Культура всегда была опорным институтом дореволюционной и советской
действительности и трепетным индикатором общественного самочувствия.
Ее значение определялось преимущественно тем, какую роль она
объективно играла в развитии общественных отношений.
При этом субстанцией понятия «религия», на которой только и могла развиваться культура, в его понимании была прежде всего Церковь, о чем прямо говорится в его работе «Церковь и культура»: «Духовная деятельность исторического человечества, то есть культура, овеществляющаяся и во внешних материальных объектах, и в продуктах духовного творчества, должна вырастать также на духовной почве Церкви, в церковной ограде <…>». Соответственно Церковь рассматривалась мыслителем как институциональная основа и самого творчества: «Церковная ограда должна вместить в себе не один только дом для инвалидов и богадельню <…> но и рабочую мастерскую, и ученый кабинет, и художественную студию. Должна возродиться церковная жизнь, но не на основе инквизиционного режима, а на основе свободного общения и соборного творчества, так, чтобы для участия в творчестве культуры не нужно было удаляться в “страну далеку” <…>». Необходимость развития этой христианской культуры и церковного творчества Булгаков рассматривал как всемирно-историческую задачу.

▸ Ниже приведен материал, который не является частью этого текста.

/-- **Discharge of `smoothingParameter_le_sqrt_log_mul_successiveMinimum`** (`PQCDiscreteGaussian.lean`):
**Micciancio–Regev 2007, Lemma 3.3**, `η_ε(L) ≤ √(ln(2n(1 + 1/ε))/π) · λₙ(L)` for every full-rank lattice
`L` in dimension `n` and every `ε > 0`. For `n ≥ 1` the printed parameter `s` belongs to the defining set of
`η_ε(L)` (`gaussianMass_dual_sdiff_zero_le_at_sqrt_log`), so the infimum is at most `s`; in the zero space
both sides vanish (`η_ε = inf (0, ∞) = 0`, `λ₀ = 0`). [cite: MicciancioRegev2007, Lemma 3.3] -/
theorem smoothingParameter_le_sqrt_log_mul_successiveMinimum_holds :
    smoothingParameter_le_sqrt_log_mul_successiveMinimum L := by
  intro ε hε
  rcases subsingleton_or_nontrivial E with hE | hE
  · have h0 : finrank ℝ E = 0 := Module.finrank_zero_of_subsingleton
    rw [h0, successiveMinimum_zero, mul_zero]
    have hS : {s : ℝ | 0 < s ∧ gaussianMass (1 / s) 0 ((dualLattice L : Set E) \ {0}) ≤ ENNReal.ofReal ε} =
        Set.Ioi 0 := by
      ext s
      simp only [Set.mem_setOf_eq, Set.mem_Ioi, dualLattice_sdiff_zero_eq_empty, gaussianMass_empty, zero_le,
        and_true]
    rw [smoothingParameter, hS, csInf_Ioi]
  · have hn1 : 1 ≤ finrank ℝ E := Module.finrank_pos
    have hn1' : (1 : ℝ) ≤ finrank ℝ E := by exact_mod_cast hn1
    have hε1 : 0 < 1 / ε := by positivity
    have harg : 1 < 2 * (finrank ℝ E : ℝ) * (1 + 1 / ε) := by nlinarith
    have hs0 : 0 < Real.sqrt (Real.log (2 * finrank ℝ E * (1 + 1 / ε)) / π) *
        successiveMinimum L (finrank ℝ E) :=
      mul_pos (Real.sqrt_pos.2 (div_pos (Real.log_pos harg) Real.pi_pos))
        (successiveMinimum_pos_holds L hn1 le_rfl)
    exact csInf_le (smoothingSet_bddBelow L _) ⟨hs0, gaussianMass_dual_sdiff_zero_le_at_sqrt_log L hε⟩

Пытаясь преодолеть ограниченность славянофильского (национального) подхода, сторонники идеи религиозной формы всемирности (прежде всего Дмитрий Мережковский) настойчиво проводили идею, что существо культуры сверхнационально, всемирно. Вот что Мережковский утверждал на этот счет в одном из своих публичных докладов в 1914 году: «Потребность всемирного соединения есть последнее мучение людей. Всегда человечество, в целом своем, стремилось устроиться непременно всемирно!» Мережковский критиковал представителей «нового» славянофильства (Сергея Булгакова, Николая Бердяева, Владимира Эрна, священника Павла Флоренского) за их тяжкий грех – мнимое признание, а в действительности – отрицание всемирности.
Близкую к этому взгляду мысль развивал Александр Мейер, который связывал идею всемирности уже с идеей личности: «Христианская религиозность не может отрицать нацию, но она подчиняет национальное начало – началу вселенскому. Подчинить что-либо началу вселенскому значит подчинить его идеалу личности, потому что единственно вселенским принципом является принцип личности. <…> Утверждение вселенского идеала <…> ведет к претворению национального в личном».
Кроме того, сторонники идеи религиозной всемирности связывали общественный идеал не только с областью идей, но уже и с самим онтологическим принципом, в данном случае – с идеей мессианизма как самоотречения во имя жертвенного служения высшей правде человеческой. Более того, идею всемирности как некую всеобщую основу не только культуры, но и самого бытия Мережковский пытался вывести уже за пределы идеального, в саму жизнь: «Чтобы прийти к одной религиозной мысли, надо не только вместе думать, но и вместе жить».
Исторические события того периода разворачивались с такой интенсивностью и откровенностью, что заставляли даже самых твердых идеалистов если не понимать, то хотя бы учитывать запросы нового времени. Неслучайно сторонники религиозной всемирности поднимали вопрос о «перезагрузке» прежнего христианского идеала, развивая его содержание. Об этом прямо говорил Туган-Барановский: «Для старого христианства характерно провозглашение идеи братства всех людей: “Возлюбите всех людей, как самого себя”. Но эта формула старого мира. Новое общество должно принять и новое понимание христианства. Новая формула должна гласить: “Общество должно работать для улучшения морального и материального существования самого бедного общественного класса; общество должно быть так организовано, чтобы наилучшим образом достигать этой великой цели”». И далее: «А кроме того, новая религия должна быть религией действенной, должна быть не только умозрением, не только новым пониманием конечных целей человеческой жизни, но и какое-то новое непосредственное действие, какую-то борьбу со злом, новое отношение к обществу нужно показать».
То есть христианский идеал здесь выводится за пределы индивидуального сознания и связывается уже с задачами общественной практики.
Кроме того, идея религиозной всемирности снимала ограниченность и славянофильского понимания «народности». Понятие «народность» в рамках этого философского направления выводилось за пределы узко понятой национальной идеи и рассматривалось ее представителями уже с позиции идеи всечеловечности. Вот что писал по этому поводу Мережковский: «“Да будет проклята всякая народность, исключающая из себя человечность!” – этот завет Белинского – завет всей русской общественности. <…> То же в Пушкине и во всей русской литературе: народность возвышается в ней до всечеловечности».